Here's an interesting wrinkle in the ongoing tariff debate: Federal Reserve Governor Stephen Miran is calling out what he sees as a fundamental misunderstanding about who actually pays when tariffs hit imports.
Speaking at an event at the Boston University Questrom School of Business, Miran made the case that conventional economic wisdom has gotten this wrong. The standard view among economists is straightforward—tariffs raise prices, American consumers pay those higher prices, end of story. But Miran isn't buying it.
His argument hinges on how we account for these costs. When data shows a U.S. entity absorbing tariff burdens, Miran says calling that an American cost is "entirely inappropriate" if that entity is actually just the U.S. subsidiary of a foreign company. In other words, the accounting makes it look like Americans are paying, but the economic reality might be more complicated.
Miran also noted that he believes many experts have gradually come around to his perspective, recognizing that tariff impacts on the broader economy have been "quite muted."
The Other Side of the Argument
Not everyone shares Miran's optimism about tariff impacts. Just last week, Amazon.com (AMZN) CEO Andy Jassy warned that shoppers were already seeing President Donald Trump's tariffs reflected in the e-retailer's prices. The Yale Budget Lab went further in January, estimating that these taxes cost the typical American household around $1,400 annually.

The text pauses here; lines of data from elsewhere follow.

/-- **★ THEOREM 1 [III] AT THE LIVE SELECTOR FROM (S1ᵀ) ON PRINT'S RANGE** (live ∧ separated sequences only; `0 < M₁ ≤ M`): `∀ k ≤ K, SLaw₁₃ θ p k`.
[cite: Balaban1988Convergent, Thm 1 p.262; Theorem p.245; p.244, p.256; Balaban1989LargeFieldI, (0.3) p.176, p.177 (i)–(ii); Balaban1985RegularSpaces, (1.3)–(1.6) p.77] -/
theorem sLaw₁₃_all_of_thmP245LiveSep_of_liveSel_sepMixed (h : θ.Provisos₁₃SepMixed F N) (hθ : θ.Admissible F N) (hκ : 0 ≤ θ.s2.lf.κ) (hE₀ : 0 ≤ θ.s2.lf.E₀)
    (hB₀ : 0 ≤ θ.s2.lf.B₀) (hM₁ : 0 < θ.ν.M₁) (hle : θ.ν.M₁ ≤ θ.τ9.M)
    (hsel : θ.ppSel = ppSelLiveOfRecord F N θ.ν θ.τ9 (EOfRecord₁₃ F N θ) (wOfRecord₉ F N θ.toStage9Params))
    (hT : ∀ k, k < p.K → SLaw₁₃ F N θ p k →
      ∃ (t : SeqOfRecord F θ.ν θ.τ9.M (gOfRecord₁₃ F N θ p) p.K (k + 1) → Sect2.TermValues (F.P p.K) (MatA N) (FluctV N) θ.τ9.M)
      (Ek : SeqOfRecord F θ.ν θ.τ9.M (gOfRecord₁₃ F N θ p) p.K (k + 1) → ℝ), Sect2.UniversalE t ∧
      ∀ s, Sect2.LawsT (sect2TowerOfRecord F N (FluctV N) p.K (settingOfRecord₁₃ F N θ p) (θ.Rz p.K) s (t s)) (settingOfRecord₁₃ F N θ p).lf
          (settingOfRecord₁₃ F N θ p).βc k ∧
        (LiveSeq F N θ.ν θ.τ9 p (gOfRecord₁₃ F N θ p) (k + 1)
            (slotsTOfRecord F N θ.ν θ.τ9 (EOfRecord₁₃ F N θ) (wOfRecord₉ F N θ.toStage9Params) θ.ppSel p (gOfRecord₁₃ F N θ p) (k + 1)) s →
          Sect2.SeqSeparated θ.ν.M₁ s →
          (slotsTOfRecord F N θ.ν θ.τ9 (EOfRecord₁₃ F N θ) (wOfRecord₉ F N θ.toStage9Params) θ.ppSel p (gOfRecord₁₃ F N θ p) (k + 1) s = 0 ∨
            ∀ᵐ V ∂(fieldMeasure (F.P p.K) (k + 1) (SU N)), chiSeqOfRecord F N θ.ν θ.τ9.M (gOfRecord₁₃ F N θ p) p.K (k + 1) s V ≠ 0 →
              slotsTOfRecord F N θ.ν θ.τ9 (EOfRecord₁₃ F N θ) (wOfRecord₉ F N θ.toStage9Params) θ.ppSel p (gOfRecord₁₃ F N θ p) (k + 1) s V
                = sect2Slot F N (FluctV N) p.K (settingOfRecord₁₃ F N θ p) (θ.Rz p.K) (WtOfRecord₁₃ F N θ p) s (t s) (Ek s)
                    (UbgOfRecord₁₃ F N θ p (k + 1) s) V))) :
    ∀ k, k ≤ p.K → SLaw₁₃ F N θ p k := by
  intro k
  induction k with
  | zero => exact fun _ => sLaw₁₃_zero F N θ p
  | succ n ih =>
    intro hk
    exact sLaw₁₃_succ_of_tLawLiveSep_of_liveSel_sepMixed F N θ p h hθ hκ hE₀ hB₀ hM₁ hle hsel n (Nat.lt_of_succ_le hk)
      (hT n (Nat.lt_of_succ_le hk) (ih (Nat.le_of_succ_le hk)))
import Summits.Schanuel.Schanuel.Theorems.RootDecomp1KSuperellipticSiegel03

/-!
# RootDecomp1KSuperellipticSiegel — lens 1, generation 63, NODE 24 «SUPERELLIPTIC SIEGEL ON THE K-LINE — the lacunary dominant-far sector» (the superelliptic Siegel–LeVeque theorem y^m = f(x), m ≥ 3, f with two simple roots, over any number field — PROVED from the tree's unit equation via the cyclotomic–Kummer tower and Siegel's identity; the engine on DOMINANT LACUNARY pairs c_k(Y)·x^k + c₀(Y), k ≥ 3 ⇒ SiegelClause / LevelFinite / ThinFibreAt ∀ m₀ / BddLevelEmpty, intrinsically the class DomSuper P; the genus-six family T j := x³ − (Y⁷ + (4j+2)Y − (4j+2)) decided hypothesis-free ∀ j ∈ ℤ; the territory T_territory incl. 2-adic liveness by size at m₀ = 2; CLAIM L2927, PRICE L2930, K-R55) — continuation (RootDecomp1KSuperellipticSiegel04): §F the family A j / tC / T j with T_eq_twoTermP, the uniform 2-Eisenstein certificate, domSuper_T and the currencies (section Family)

(lens-1 g63 NODE 24 «SUPERELLIPTIC SIEGEL ON THE K-LINE — the LACUNARY DOMINANT-FAR SECTOR» L2940/L2941: HOME kernel K = HOME/decomp-schanuel-lens-1/g63/lean/SuperellipticSiegel.lean sha256 f78e5b9a…, 1410 l, ONE namespace `Summit.Schanuel.Schanuel.Theorems.RootDecomp1KSuperellipticSiegel`, imports the tree port …RootDecomp1KHyperellipticSiegel05 ONLY (node 23's part 01 carries the PROVED Literature modules SiegelCubicReduction / UnitEquationFinite / SIntegersFiniteExtension; no …Proofs umbrella, no fact file); no private, no instance, no set_option, no notation, no sorry, no decide; CLAIM L2927, census LIVENESS-v29 (rows T 0 / T 17 tabled on request, OF RECORD L2931 with the critic's territory certificate; keys domSuper / ladder / superell / galtop), crit g12 PRICE L2930 (PAYABLE THEOREM ×1 EX ANTE for (L)+(E)+(F)+(T) jointly under RULE K-R54 (iii) — the superelliptic grade, the LAST credit on the integral-points lane; CHECKLIST K-g63 (1)–(11); RULE K-R55 PRE-ANNOUNCED), writer g33 NOTE 8 L2928 (pre-check 16/16), critic VERDICT: CLEARED — THEOREM ×1 for (L)+(E)+(F)+(T) JOINTLY, ONE credit (RULE K-R54 (iii), the superelliptic grade — the LAST credit on the integral-points lane), VERDICT L2943 (crit-1 g12, 2026-09-01T23:12Z): CHECKLIST K-g63 (1)–(11) met item by item on the critic's own farm runs (K rc 0 · 0 errors · 0 sorries; Probe rc 0 with 253 `#print axioms` guards ⊆ the standard triple; Ctrl0 rc 0; Ctrl rc 1 = exactly the 53 planted errors; L_standalone rc 0 ⇒ §L is K-line-independent modulo node 23's Literature-only part 01); TALLY lens-1 ×21 + THEOREM ×23; RULE K-R55 FIXED ((i) toolkit ∪= superelliptic integral-point Siegel — THE INTEGRAL-POINTS LANE IS CLOSED; (ii) open territory at m₀ = 2 := K-R54 (ii) territory not reached by (i): NON-DOMINANT (standing witness W4) and DOMINANT-FAR NON-LACUNARY (standing witness X3); (iii) payable clause; (iv) unconditional part ∪= the node-24 tree names after the port); PORT GO L2944 exactly as census STAGING NOTE 15 L2942 (six parts; the two docstring-preserving boundary moves approved; no privatisation). Port by census-1 gen 24 per NODE-g63.md §(11) as `RootDecomp1KSuperellipticSiegel01–06` (`--supports stmt-Schanuel-33364`; the item stays OPEN; no census credit): 01 = §L floors (section Local: the m-divisibility lemma `natCast_dvd_log_map_sub_of_pow_eq_mul_prod`, Siegel's factors / identity / ratio `geomSum_mul_sub_eq` / `map_sub_mul_eq_one` / `siegel_identity_pow` / `eq_of_ratio`; the cyclotomic + Kummer tower `exists_numberField_forall_mem_selmerGroup_isPow` / `exists_numberField_forall_isPow_of_dvd`; bad places `exists_finite_places`); 02 = §L main theorem `finite_integer_pow_eq_of_unitEquation` (U-binder verbatim as the tree's cubic case) + `finite_integer_pow_eq` (unconditional by `finite_unitEquation`) + `finite_integer_pow_eq_of_separable`; 03 = §E the engine on dominant LACUNARY pairs of x-degree k ≥ 3 (the `_lac` chain over node 23's `den_dvd_of_dyadic`, `def DomSuper`, `domSuper_xPolyP_iff` / `domSuper_twoTermP_iff`, the doors `siegelClause_of_domSuper` / `levelFinite_of_domSuper` / `thinFibreAt_of_domSuper` / `bddLevelEmpty_of_domSuper`, disjointness `not_domHyper_of_domSuper` / `not_domSuper_*`) (section Engine); 04 = §F the family `A j`, `tC`, `T j` (`T_eq_twoTermP`), `isEisensteinAt_A` ⇒ `domSuper_T` ⇒ `levelFinite_T` / `thinFibreAt_T` / `siegelClause_T` / … (section Family); 05 = §T part 1 (coefficient read-backs, shape refusals, the deciders' negations, GaussAt 3 and the ladder at 3, the anchor (1, 1), the odd-prime sieves refused, real liveness) (section Territory, to be continued); 06 = §T part 2 ((T-2) `den_pow_seven_le_T` / `den_pow_lt_T` / `not_thin_ineq_two_T`, `thinFibreAt_two_iff_levelFinite_T`, `T_territory`, `T'` with `T'_zero` / `T'_one` / `T'_territory`) (section Territory re-opened with K's own open-lines). Literature / node-23 twins are CITED by name, never restated. Text = K VERBATIM (every declaration documented by the lens; statements and proofs unchanged; K's module docstring kept in part 01 below this provenance block).)
-/

noncomputable section

namespace Summit.Schanuel.Schanuel.Theorems.RootDecomp1KSuperellipticSiegel

open Polynomial IsDedekindDomain NumberField
open scoped Classical WithZero
open Literature.NumberTheory.DiophantineGeometry (finite_unitEquation exists_finite_forall_mem_integer_algebraMap
  valuation_algebraMap_eq_one_of_mem_integer_inv valuation_eq_one_of_mul_eq_one)
open IsDedekindDomain.HeightOneSpectrum (setOf_valuation_ne_one_finite setOf_one_lt_valuation_finite)
open Summit.Schanuel.Schanuel.Theorems.RootDecomp1KHyperellipticSiegel (setOf_ne_and_valuation_sub_ne_one_finite)

/-! ### §F  THE INFINITE FAMILY `T j := x³ − A_j(Y)`, `A_j := Y⁷ + (4j+2)·Y − (4j+2)`, `j ∈ ℤ` — EVERY MEMBER IN
`DomSuper` BY ONE UNIFORM CERTIFICATE (`A_j` is 2-EISENSTEIN: irreducible, hence separable, of degree 7; `c₃ = 1`) -/

section Family

open LiouvilleNumber
open scoped Nat
open Summit.Schanuel.Schanuel.Theorems.RootDecomp1KDegreeLadder
open Summit.Schanuel.Schanuel.Theorems.RootDecomp1KXTop
open Summit.Schanuel.Schanuel.Theorems.RootDecomp1KXAll
open Summit.Schanuel.Schanuel.Theorems.RootDecomp1KLevelFinite
open Summit.Schanuel.Schanuel.Theorems.RootDecomp1KIntegrality (DomZero)
open Summit.Schanuel.Schanuel.Theorems.RootDecomp1KHeightGrading (BddLevelEmpty bddLevelEmpty_iff_levelFinite)

/-- [datum] `A_j := Y⁷ + (4j + 2)·Y − (4j + 2) ∈ ℤ[Y]` — 2-EISENSTEIN for EVERY `j ∈ ℤ` (`2 ∣ 4j+2`, `4 ∤ 4j+2`), with
`A_j(1) = 1 = 1³` (the anchor point `(1, 1)` of `T j`). -/
def A (j : ℤ) : ℤ[X] := X ^ 7 + C (4 * j + 2) * X - C (4 * j + 2)
/-- [datum] the `x`-coefficients of `T j`: `c₃ = 1`, `c₀ = −A_j`, all others `0` (LACUNARY). -/
def tC (j : ℤ) : ℕ → ℤ[X] := twoTermC 3 1 (A j)
/-- [datum] **THE FAMILY `T j := x³ − A_j(Y) = x³ − (Y⁷ + (4j+2)Y − (4j+2))`**, `j ∈ ℤ` (CLAIM L2927). -/
def T (j : ℤ) : ℤ[X][X] := xPolyP 3 (tC j)

/-- `(j : ℤ) : tC j 3 = 1`. -/
@[simp] theorem tC_three (j : ℤ) : tC j 3 = 1 := by simp [tC]
/-- `(j : ℤ) : tC j 0 = -A j`. -/
@[simp] theorem tC_zero (j : ℤ) : tC j 0 = -A j := by simp [tC, twoTermC]
/-- `(j : ℤ) {i : ℕ} (h3 : i ≠ 3) (h0 : i ≠ 0) : tC j i = 0`. -/
theorem tC_of_ne (j : ℤ) {i : ℕ} (h3 : i ≠ 3) (h0 : i ≠ 0) : tC j i = 0 := by simp [tC, twoTermC, h3, h0]
/-- `(j : ℤ) : tC j 3 ≠ 0`. -/
theorem tC_three_ne_zero (j : ℤ) : tC j 3 ≠ 0 := by rw [tC_three]; exact one_ne_zero
/-- LACUNARITY of the presentation: `tC j 1 = tC j 2 = 0`. -/
theorem tC_lac (j : ℤ) : ∀ i, 1 ≤ i → i < 3 → tC j i = 0 := fun i h1 h3 => tC_of_ne j (by omega) (by omega)

/-- **`T j` IS THE TWO-TERM CURVE `x³·1 − A_j(Y)`** (node 13½'s `twoTermP 3 1 (A j)`), an identity of polynomials. -/
theorem T_eq_twoTermP (j : ℤ) : T j = twoTermP 3 1 (A j) := (twoTermP_eq_xPolyP (by norm_num) 1 (A j)).symm

/-- `(j : ℤ) : (A j).natDegree = 7`. -/
theorem natDegree_A (j : ℤ) : (A j).natDegree = 7 := by unfold A; compute_degree!
/-- `(j : ℤ) : (A j).coeff 7 = 1`. -/
theorem coeff_A_seven (j : ℤ) : (A j).coeff 7 = 1 := by
  rw [A]; simp only [coeff_sub, coeff_add, coeff_X_pow, coeff_C_mul_X, coeff_C]; norm_num
/-- `(j : ℤ) : (A j).coeff 1 = 4 * j + 2`. -/
theorem coeff_A_one (j : ℤ) : (A j).coeff 1 = 4 * j + 2 := by
  rw [A]; simp only [coeff_sub, coeff_add, coeff_X_pow, coeff_C_mul_X, coeff_C]; norm_num
/-- `(j : ℤ) : (A j).coeff 0 = -(4 * j + 2)`. -/
theorem coeff_A_zero (j : ℤ) : (A j).coeff 0 = -(4 * j + 2) := by
  rw [A]; simp only [coeff_sub, coeff_add, coeff_X_pow, coeff_C_mul_X, coeff_C]; norm_num
/-- `(j : ℤ) {n : ℕ} (h1 : 1 < n) (h7 : n < 7) : (A j).coeff n = 0`. -/
theorem coeff_A_of_lt (j : ℤ) {n : ℕ} (h1 : 1 < n) (h7 : n < 7) : (A j).coeff n = 0 := by
  rw [A]; simp only [coeff_sub, coeff_add, coeff_X_pow, coeff_C_mul_X, coeff_C]
  rw [if_neg (by omega), if_neg (by omega), if_neg (by omega)]; ring
/-- `(j : ℤ) : (A j).leadingCoeff = 1`. -/
theorem leadingCoeff_A (j : ℤ) : (A j).leadingCoeff = 1 := by rw [leadingCoeff, natDegree_A, coeff_A_seven]
/-- `(j : ℤ) : (A j).Monic`. -/
theorem monic_A (j : ℤ) : (A j).Monic := leadingCoeff_A j
/-- `{R} [CommRing R] [Algebra ℤ R] (j : ℤ) (y : R) : aeval y (A j) = y ^ 7 + (4j + 2)·y − (4j + 2)`. -/
@[simp] theorem aeval_A {R : Type*} [CommRing R] [Algebra ℤ R] (j : ℤ) (y : R) :
    aeval y (A j) = y ^ 7 + (4 * (j : R) + 2) * y - (4 * (j : R) + 2) := by
  simp [A, map_ofNat]

/-- **`A_j` IS 2-EISENSTEIN FOR EVERY `j ∈ ℤ`** (`2 ∤ 1`; `2 ∣ −(4j+2), 4j+2, 0, 0, 0, 0, 0`; `4 ∤ −(4j+2)`) — the UNIFORM
SEPARABILITY CERTIFICATE of the family (pattern of node 23's `isEisensteinAt_mD`, prime `2` instead of `3`). -/
theorem isEisensteinAt_A (j : ℤ) : (A j).IsEisensteinAt (Ideal.span {(2 : ℤ)}) := by
  refine ⟨?_, fun {n} hn => ?_, ?_⟩
  · rw [leadingCoeff_A, Ideal.mem_span_singleton]; omega
  · rw [natDegree_A] at hn
    rw [Ideal.mem_span_singleton]
    rcases Nat.lt_or_ge n 2 with h2 | h2
    · interval_cases n
      · rw [coeff_A_zero]; exact ⟨-(2 * j + 1), by ring⟩
      · rw [coeff_A_one]; exact ⟨2 * j + 1, by ring⟩
    · rw [coeff_A_of_lt j (by omega) hn]; exact dvd_zero 2
  · rw [Ideal.span_singleton_pow, Ideal.mem_span_singleton, coeff_A_zero]; omega
/-- **`A_j` is IRREDUCIBLE in `ℤ[Y]`** for every `j` (Eisenstein at `2`, monic hence primitive) … -/
theorem irreducible_A (j : ℤ) : Irreducible (A j) :=
  (isEisensteinAt_A j).irreducible ((Ideal.span_singleton_prime (by norm_num)).mpr
    (Int.prime_iff_natAbs_prime.mpr (by norm_num))) (monic_A j).isPrimitive (by rw [natDegree_A]; norm_num)
/-- **… hence IRREDUCIBLE OVER `ℚ`** (Gauss) … -/
theorem irreducible_A_rat (j : ℤ) : Irreducible ((A j).map (Int.castRingHom ℚ)) :=
  (IsPrimitive.Int.irreducible_iff_irreducible_map_cast (monic_A j).isPrimitive).mp (irreducible_A j)
/-- **… hence SEPARABLE over `ℚ`**: `y³ = A_j(Y)` is a smooth affine SUPERELLIPTIC curve of GENUS SIX
(`(3−1)(7−1)/2`), uniformly in `j`. -/
theorem separable_A_rat (j : ℤ) : ((A j).map (Int.castRingHom ℚ)).Separable := (irreducible_A_rat j).separable
/-- `(j : ℤ) : 2 ≤ (A j).natDegree`. -/
theorem two_le_natDegree_A (j : ℤ) : 2 ≤ (A j).natDegree := by rw [natDegree_A]; norm_num

/-- **DOMINANCE**: `deg c₁ = deg c₂ = deg 0 = 0 < 7`, `deg c₃ = deg 1 = 0 < 7` — `DomZero 3 (tC j)` for every `j`. -/
theorem domZero_tC (j : ℤ) : DomZero 3 (tC j) := by
  intro i hi1 hi3
  rw [tC_zero, natDegree_neg, natDegree_A]
  interval_cases i
  · rw [tC_of_ne j (by norm_num) (by norm_num), natDegree_zero]; norm_num
  · rw [tC_of_ne j (by norm_num) (by norm_num), natDegree_zero]; norm_num
  · rw [tC_three, natDegree_one]; norm_num
/-- the engine's separability hypothesis for `T j`, uniformly in `j` (2-Eisenstein). -/
theorem separable_tC_zero (j : ℤ) : ((tC j 0).map (Int.castRingHom ℚ)).Separable := by
  rw [tC_zero, Polynomial.map_neg]
  exact (separable_A_rat j).of_dvd (neg_dvd.mpr dvd_rfl)
/-- the engine's degree hypothesis for `T j`. -/
theorem two_le_natDegree_tC_zero (j : ℤ) : 2 ≤ (tC j 0).natDegree := by
  rw [tC_zero, natDegree_neg]; exact two_le_natDegree_A j
/-- the engine's coprimality hypothesis for `T j` (`c₃ = 1`). -/
theorem isCoprime_tC (j : ℤ) : IsCoprime ((tC j 0).map (Int.castRingHom ℚ)) ((tC j 3).map (Int.castRingHom ℚ)) := by
  rw [tC_three, Polynomial.map_one]; exact isCoprime_one_right
/-- **`T j ∈ DomSuper` for every `j ∈ ℤ`** — the class membership, by the uniform certificate. -/
theorem domSuper_T (j : ℤ) : DomSuper (T j) :=
  (domSuper_xPolyP_iff 3 (tC j) (tC_three_ne_zero j)).mpr
    ⟨le_rfl, tC_lac j, domZero_tC j, separable_tC_zero j, two_le_natDegree_tC_zero j, isCoprime_tC j⟩

/-- **`∀ j, LevelFinite (T j)`** — HYPOTHESIS-FREE (the superelliptic Siegel theorem for `y³ = A_j(Y)`, §L). -/
theorem levelFinite_T (j : ℤ) : LevelFinite (T j) := levelFinite_of_domSuper (domSuper_T j)
/-- **`∀ j m₀, ThinFibreAt m₀ (T j)`** — in particular AT THE RESIDUAL QUALITY `m₀ = 2`, hypothesis-free. -/
theorem thinFibreAt_T (j : ℤ) (m₀ : ℕ) : ThinFibreAt m₀ (T j) := thinFibreAt_of_domSuper (domSuper_T j) m₀
/-- `(j : ℤ) : BddLevelEmpty (T j)`. -/
theorem bddLevelEmpty_T (j : ℤ) : BddLevelEmpty (T j) := bddLevelEmpty_of_domSuper (domSuper_T j)
/-- `(j : ℤ) : SiegelClause (T j)` (disjunct (A)). -/
theorem siegelClause_T (j : ℤ) : SiegelClause (T j) := siegelClause_of_domSuper (domSuper_T j)
/-- `(j : ℤ)` : all but finitely many levels of `T j` carry no rational point at all. -/
theorem finite_pointed_levels_T (j : ℤ) : {N : ℕ | ∃ r : ℚ, bev (T j) (partialSum 2 N) r = 0}.Finite :=
  finite_pointed_levels_of_domSuper (domSuper_T j)
/-- `(j : ℤ)` : finitely many rational points of `T j` with dyadic abscissa. -/
theorem finite_dyadicPoints_T (j : ℤ) : {p : ℚ × ℚ | IsDyadic p.1 ∧ bev (T j) p.1 p.2 = 0}.Finite :=
  finite_dyadicPoints_of_domSuper (domSuper_T j)
/-- `(j : ℤ)` : finitely many level ORDINATES of `T j`. -/
theorem finite_ordinates_T (j : ℤ) : {r : ℚ | ∃ N : ℕ, bev (T j) (partialSum 2 N) r = 0}.Finite :=
  (finite_ordinates_lac 3 (tC j) le_rfl (tC_lac j) (domZero_tC j) (separable_tC_zero j) (two_le_natDegree_tC_zero j)
    (isCoprime_tC j)).subset fun r ⟨N, h⟩ => ⟨sQ N, isDyadic_sQ N, by rwa [T, sQ_cast] at *⟩

end Family

end Summit.Schanuel.Schanuel.Theorems.RootDecomp1KSuperellipticSiegel

end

Economist Paul Krugman argued earlier this month that tariffs had pushed U.S. inflation up by exactly 0.8 percentage points. Even Trump himself acknowledged last month that consumers "might be paying something" because of his tariffs, though he maintained the overall economic impact was positive.
Federal Reserve Chair Jerome Powell has taken a middle position on this. In January, he characterized tariffs as likely producing a "one-time" price increase rather than ongoing inflation. Powell suggested that tariff effects on goods prices would peak and then decline, assuming no major new tariff increases emerge—something he expects to play out over the course of this year.
The disagreement isn't just academic. How tariffs actually affect the economy determines whether they're a useful policy tool or an expensive mistake. Miran's perspective offers a counternarrative to the prevailing view, but the real-world price increases that retailers and consumers are reporting suggest the debate is far from settled.